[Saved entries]
══════════════════════════════

/-- **`0 < G_L(ε) ≤ γ` — the flip-noisy chain's Kubo conductance is positive and at most `γ`.** For
`pinnedChain ω₂ lam β γ` (all `> 0`), `T > 0`, `L ≥ 2`, `ε ≥ 0` and every classical `C² ∩ L²(μ_T)` solution `g` of
`(L_{T,T} + εS) g = −(p_0² − T)`: with `A = ∫ g (p_0² − T) dμ_T`, `0 < γ(1 − (γ/T²)A) ≤ γ`. -/
theorem flipKubo_pos_and_le (hω : 0 < ω₂) (hl : 0 < lam) (hβ : 0 < β) (hγ : 0 < γ) {T : ℝ} (hT : 0 < T)
    {ε : ℝ} (hε : 0 ≤ ε) {L : ℕ} (hL : 2 ≤ L) {g : PhaseSpace L → ℝ} (hg2 : ContDiff ℝ 2 g)
    (hgL : MemLp g 2 ((pinnedChain ω₂ lam β γ).gibbsMeasure L T))
    (hpde : ∀ x, (pinnedChain ω₂ lam β γ).flipGenerator L T T ε g x = -(kin L 0 x - T)) :
    0 < γ * (1 - γ / T ^ 2 * ∫ x, g x * (kin L 0 x - T) ∂((pinnedChain ω₂ lam β γ).gibbsMeasure L T)) ∧
      γ * (1 - γ / T ^ 2 * ∫ x, g x * (kin L 0 x - T) ∂((pinnedChain ω₂ lam β γ).gibbsMeasure L T)) ≤ γ := by
  have hL1 : 1 ≤ L := by omega
  have hL0 : 0 < L := by omega
  set μ := (pinnedChain ω₂ lam β γ).gibbsMeasure L T with hμ
  haveI : IsProbabilityMeasure μ := pinnedChain_isProbabilityMeasure_gibbsMeasure hω hl.le hβ.le γ L hT
  have hflip := gibbs_flipInvariant (ω₂ := ω₂) (lam := lam) (β := β) (γ := γ) L T
  set i0 : Fin L := ⟨0, hL0⟩ with hi0
  set i1 : Fin L := ⟨L - 1, by omega⟩ with hi1
  set s := bathFin L hL1 with hs_def
  have hs : Function.Injective s := bathFin_injective hL
  have hs0 : s 0 = i0 := bathFin_zero hL1
  have hs1 : s 1 = i1 := bathFin_one hL1
  have hBw : OscillatorChain.bathWeight L = termWeight s := bathWeight_eq_termWeight hL
  have hkin : ∀ x : PhaseSpace L, kin L 0 x = x.2 i0 ^ 2 := fun x => kin_eq_sq hL0 x
  -- the modified source `k' = k_0 + ε S g`
  set k' : PhaseSpace L → ℝ := fun x => (x.2 i0 ^ 2 - T) + ε * flipNoise L g x with hk'
  have hpair : ∀ x, (1 : ℝ) * liouvilleOp (pinnedChain ω₂ lam β γ) L g x + γ * bathOp L (termWeight s) T g x = -k' x := by
    intro x
    rw [← hBw]
    have h := flip_forwardPair (ω₂ := ω₂) (lam := lam) (β := β) (γ := γ) L T ε
      (k := fun y => kin L 0 y - T) hpde x
    rw [h, hk', hkin x]
  have hk0L2 : MemLp (fun x : PhaseSpace L => x.2 i0 ^ 2 - T) 2 μ := memLp_kinetic (γ := γ) hω hl.le hβ.le L hT i0
  have hSgL2 : MemLp (flipNoise L g) 2 μ := memLp_flipNoise hflip hgL
  have hk'L2 : MemLp k' 2 μ := hk0L2.add (hSgL2.const_mul ε)
  have hB0 : ∀ i, 0 ≤ termWeight s i := termWeight_nonneg s
  -- finite entropy production at the two contacts
  have hd0 : MemLp (partialP i0 g) 2 μ := by
    have h := memLp_partialP hω hl.le hβ.le γ L hT (termWeight s) hB0 1 hγ hg2 hgL hk'L2 hpair
      (i := s 0) (termWeight_pos s hs 0)
    rwa [hs0] at h
  have hd1 : MemLp (partialP i1 g) 2 μ := by
    have h := memLp_partialP hω hl.le hβ.le γ L hT (termWeight s) hB0 1 hγ hg2 hgL hk'L2 hpair
      (i := s 1) (termWeight_pos s hs 1)
    rwa [hs1] at h
  -- fluctuation–dissipation in `μ_T` form: `∫ g k' dμ = γT(‖∂_0 g‖² + ‖∂_1 g‖²)`
  have hZ : 0 < ∫ x, (pinnedChain ω₂ lam β γ).gibbsDensity L T x := partition_pos hω hl.le hβ.le L hT
  set D0 : ℝ := ∫ x, partialP i0 g x ^ 2 ∂μ with hD0
  set D1 : ℝ := ∫ x, partialP i1 g x ^ 2 ∂μ with hD1
  have hD0n : 0 ≤ D0 := integral_nonneg fun x => sq_nonneg _
  have hD1n : 0 ≤ D1 := integral_nonneg fun x => sq_nonneg _
  have hFD : ∫ x, g x * k' x ∂μ = γ * T * (D0 + D1) := by
    have h := fluctuation_dissipation hω hl.le hβ.le L hT (termWeight s) hB0 1 hγ hg2 hgL hk'L2 hpair
    rw [sum_termWeight_mul s, Fin.sum_univ_two, hs0, hs1] at h
    rw [(pinnedChain ω₂ lam β γ).integral_gibbsMeasure, h, hD0, hD1, (pinnedChain ω₂ lam β γ).integral_gibbsMeasure, (pinnedChain ω₂ lam β γ).integral_gibbsMeasure]
    field_simp
  -- the flip Dirichlet energy
  set E : ℝ := ∑ i, ∫ x, (g (momentumFlip i x) - g x) ^ 2 ∂μ with hE
  have hEn : 0 ≤ E := flipDirichlet_nonneg g
  have hgS : ∫ x, g x * flipNoise L g x ∂μ = -(1 / 2) * E := integral_mul_flipNoise_self hflip hgL
  -- `A = γT(D0 + D1) + (ε/2) E`
  set A : ℝ := ∫ x, g x * (kin L 0 x - T) ∂μ with hA
  have hAeq : A = γ * T * (D0 + D1) + ε / 2 * E := by
    have i1 : Integrable (fun x => g x * (x.2 i0 ^ 2 - T)) μ := hgL.integrable_mul hk0L2
    have i2 : Integrable (fun x => g x * flipNoise L g x) μ := hgL.integrable_mul hSgL2
    have e : (fun x => g x * k' x) = fun x => g x * (x.2 i0 ^ 2 - T) + ε * (g x * flipNoise L g x) := by
      funext x; rw [hk']; ring
    have hA' : A = ∫ x, g x * (x.2 i0 ^ 2 - T) ∂μ := by
      rw [hA]; exact integral_congr_ae (ae_of_all _ fun x => by dsimp only; rw [hkin x])
    rw [e, integral_add i1 (i2.const_mul ε), integral_const_mul, hgS] at hFD
    rw [hA']
    linarith
  -- Gaussian integration by parts and `2 p ∂g ≤ p²/γ + γ(∂g)²`
  have hgd : Differentiable ℝ g := hg2.differentiable (by norm_num)
  have hIBP : ∫ x, g x * (x.2 i0 ^ 2 - T) ∂μ = T * ∫ x, partialP i0 g x * x.2 i0 ∂μ :=
    integral_mul_sq_sub_gibbsMeasure hω hl.le hβ.le γ L hT i0 hgd hgL hd0
  have hp2 : ∫ x, x.2 i0 ^ 2 ∂μ = T := pinnedChain_integral_snd_sq hω hl.le hβ.le γ L hT i0
  have hpL2 : MemLp (fun x : PhaseSpace L => x.2 i0) 2 μ := pinnedChain_memLp_two_snd hω hl.le hβ.le γ L hT i0
  have hAMGM : ∫ x, partialP i0 g x * x.2 i0 ∂μ ≤ T / (2 * γ) + γ / 2 * D0 := by
    have i1 : Integrable (fun x => partialP i0 g x * x.2 i0) μ := hd0.integrable_mul hpL2
    have i2 : Integrable (fun x : PhaseSpace L => x.2 i0 ^ 2) μ := hpL2.integrable_sq
    have i3 : Integrable (fun x => partialP i0 g x ^ 2) μ := hd0.integrable_sq
    have hle : ∀ x, partialP i0 g x * x.2 i0 ≤ (1 / (2 * γ)) * x.2 i0 ^ 2 + γ / 2 * partialP i0 g x ^ 2 := by
      intro x
      have h : 0 ≤ (x.2 i0 / γ - partialP i0 g x) ^ 2 := sq_nonneg _
      have e : (1 / (2 * γ)) * x.2 i0 ^ 2 + γ / 2 * partialP i0 g x ^ 2 - partialP i0 g x * x.2 i0 =
          γ / 2 * (x.2 i0 / γ - partialP i0 g x) ^ 2 := by field_simp; ring
      nlinarith
    have i2' : Integrable (fun x : PhaseSpace L => (1 / (2 * γ)) * x.2 i0 ^ 2) μ := i2.const_mul (1 / (2 * γ))
    have i3' : Integrable (fun x => γ / 2 * partialP i0 g x ^ 2) μ := i3.const_mul (γ / 2)
    have i23 : Integrable (fun x => (1 / (2 * γ)) * x.2 i0 ^ 2 + γ / 2 * partialP i0 g x ^ 2) μ := i2'.add i3'
    calc ∫ x, partialP i0 g x * x.2 i0 ∂μ
        ≤ ∫ x, (1 / (2 * γ)) * x.2 i0 ^ 2 + γ / 2 * partialP i0 g x ^ 2 ∂μ := integral_mono i1 i23 hle
      _ = (1 / (2 * γ)) * T + γ / 2 * D0 := by
          rw [integral_add i2' i3', integral_const_mul, integral_const_mul, hp2]
      _ = T / (2 * γ) + γ / 2 * D0 := by ring
  -- hence `A ≤ T²/γ − γT·D1 − (ε/2)E`
  have hA' : A = T * ∫ x, partialP i0 g x * x.2 i0 ∂μ := by
    rw [hA, ← hIBP]; exact integral_congr_ae (ae_of_all _ fun x => by dsimp only; rw [hkin x])
  have hAle : A ≤ T ^ 2 / γ - γ * T * D1 - ε / 2 * E := by
    have h1 : A ≤ T * (T / (2 * γ) + γ / 2 * D0) := by
      rw [hA']; exact mul_le_mul_of_nonneg_left hAMGM hT.le
    have h2 : γ * T * D0 = A - γ * T * D1 - ε / 2 * E := by linarith
    have h3 : T * (T / (2 * γ) + γ / 2 * D0) = T ^ 2 / (2 * γ) + (γ * T * D0) / 2 := by field_simp
    rw [h3, h2] at h1
    have : A ≤ T ^ 2 / γ - γ * T * D1 - ε / 2 * E := by
      have h4 : T ^ 2 / (2 * γ) = (T ^ 2 / γ) / 2 := by field_simp
      rw [h4] at h1
      linarith
    exact this
  have hAn : 0 ≤ A := by rw [hAeq]; positivity
  refine ⟨?_, ?_⟩
  · -- strictness
    rcases (mul_nonneg hε hEn).eq_or_lt with hεE | hεE
    · -- `ε E = 0`: `g` is a plain forward field (`S g ≡ 0` or `ε = 0`)
      have hplain : ∀ x, (pinnedChain ω₂ lam β γ).generator L T T g x = -(kin L 0 x - T) := by
        rcases mul_eq_zero.1 hεE.symm with h0 | h0
        · intro x; have h := hpde x
          rw [OscillatorChain.flipGenerator_eq_add_flipNoise, h0, zero_mul, add_zero] at h
          exact h
        · -- `E = 0`: every `g ∘ F_i − g` vanishes
          have hzero : ∀ i x, g (momentumFlip i x) - g x = 0 := by
            intro i
            have hgi : MemLp (fun x => g (momentumFlip i x)) 2 μ := memLp_comp_momentumFlip hflip hgL i
            have hint : Integrable (fun x => (g (momentumFlip i x) - g x) ^ 2) μ := (hgi.sub hgL).integrable_sq
            have hEi : ∫ x, (g (momentumFlip i x) - g x) ^ 2 ∂μ = 0 := by
              have hle : ∫ x, (g (momentumFlip i x) - g x) ^ 2 ∂μ ≤ E := by
                rw [hE]
                exact Finset.single_le_sum (f := fun j => ∫ x, (g (momentumFlip j x) - g x) ^ 2 ∂μ)
                  (fun j _ => integral_nonneg fun x => sq_nonneg _) (Finset.mem_univ i)
              have hge : 0 ≤ ∫ x, (g (momentumFlip i x) - g x) ^ 2 ∂μ := integral_nonneg fun x => sq_nonneg _
              linarith
            have hae : (fun x => (g (momentumFlip i x) - g x) ^ 2) =ᵐ[μ] 0 :=
              (integral_eq_zero_iff_of_nonneg (fun x => sq_nonneg _) hint).1 hEi
            -- transfer to Lebesgue-a.e. and then to everywhere by continuity
            have hcont : Continuous fun x => (g (momentumFlip i x) - g x) ^ 2 :=
              ((hg2.continuous.comp (continuous_momentumFlip i)).sub hg2.continuous).pow 2
            have hvol : (fun x => (g (momentumFlip i x) - g x) ^ 2) =ᵐ[volume] 0 := by
              have hρ : Integrable ((pinnedChain ω₂ lam β γ).gibbsDensity L T) := pinnedChain_integrable_gibbsDensity hω hl.le hβ.le γ L hT
              have hac : (volume : Measure (PhaseSpace L)) ≪ μ := by
                rw [hμ, OscillatorChain.gibbsMeasure_eq]
                exact absolutelyContinuous_tilted hρ
              exact hac.ae_le hae
            have heq := (hcont.ae_eq_iff_eq volume continuous_const).1 hvol
            intro x
            have h2 : (g (momentumFlip i x) - g x) ^ 2 = 0 := congr_fun heq x
            exact pow_eq_zero_iff (n := 2) (by norm_num) |>.1 h2
          have hS0 : ∀ x, flipNoise L g x = 0 := fun x => by
            rw [flipNoise_eq]; exact Finset.sum_eq_zero fun i _ => hzero i x
          intro x; have h := hpde x
          rw [OscillatorChain.flipGenerator_eq_add_flipNoise, hS0 x, mul_zero, add_zero] at h
          exact h
      -- subtract the mean and apply `plainKubo_pos`
      set m : ℝ := ∫ x, g x ∂μ with hm
      have hmem : (fun x => g x - m) ∈ plainForwardFields ω₂ lam β γ T L := by
        refine ⟨hg2.sub contDiff_const, hgL.sub (memLp_const m), ?_, fun x => ?_⟩
        · show ∫ x, (g x - m) ∂μ = 0
          rw [integral_sub (hgL.integrable one_le_two) (integrable_const m), integral_const, probReal_univ,
            one_smul, hm, sub_self]
        · rw [generator_sub_const]; exact hplain x
      have hpos := plainKubo_pos ω₂ lam β γ T hω hl hβ hγ hT L hL _ hmem
      have hint_eq : ∫ x, (g x - m) * (kin L 0 x - T) ∂μ = A := by
        have hk : Integrable (fun x => kin L 0 x - T) μ := by
          have := hk0L2.integrable one_le_two
          exact this.congr (ae_of_all _ fun x => by simp [hkin x])
        have hk0 : ∫ x, (kin L 0 x - T) ∂μ = 0 := by
          have e : (fun x => kin L 0 x - T) = fun x => x.2 i0 ^ 2 - T := funext fun x => by rw [hkin x]
          rw [e, integral_sub hpL2.integrable_sq (integrable_const T), hp2, integral_const, probReal_univ, one_smul,
            sub_self]
        have i1 : Integrable (fun x => g x * (kin L 0 x - T)) μ :=
          (hgL.integrable_mul hk0L2).congr (ae_of_all _ fun x => by simp [hkin x])
        have e : (fun x => (g x - m) * (kin L 0 x - T)) = fun x => g x * (kin L 0 x - T) - m * (kin L 0 x - T) := by
          funext x; ring
        rw [e, integral_sub i1 (hk.const_mul m), integral_const_mul, hk0, mul_zero, sub_zero]
      simp only [plainKubo] at hpos
      rw [hint_eq] at hpos
      exact hpos
    · -- `ε E > 0`: strict inequality `A < T²/γ`
      have hAlt : A < T ^ 2 / γ := by
        have : 0 ≤ γ * T * D1 := by positivity
        have hεE' : 0 < ε / 2 * E := by linarith
        linarith
      have h1 : γ / T ^ 2 * A < 1 := by
        rw [div_mul_eq_mul_div, div_lt_one (by positivity)]
        calc γ * A < γ * (T ^ 2 / γ) := mul_lt_mul_of_pos_left hAlt hγ
          _ = T ^ 2 := by field_simp
      nlinarith
  · have h1 : 0 ≤ γ / T ^ 2 * A := by positivity
    nlinarith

══════════════════════════════

Task instructions:
Scan the lines above for "hmem", then copy every one that has it.

Answer below:
      have hmem : (fun x => g x - m) ∈ plainForwardFields ω₂ lam β γ T L := by
      have hpos := plainKubo_pos ω₂ lam β γ T hω hl hβ hγ hT L hL _ hmem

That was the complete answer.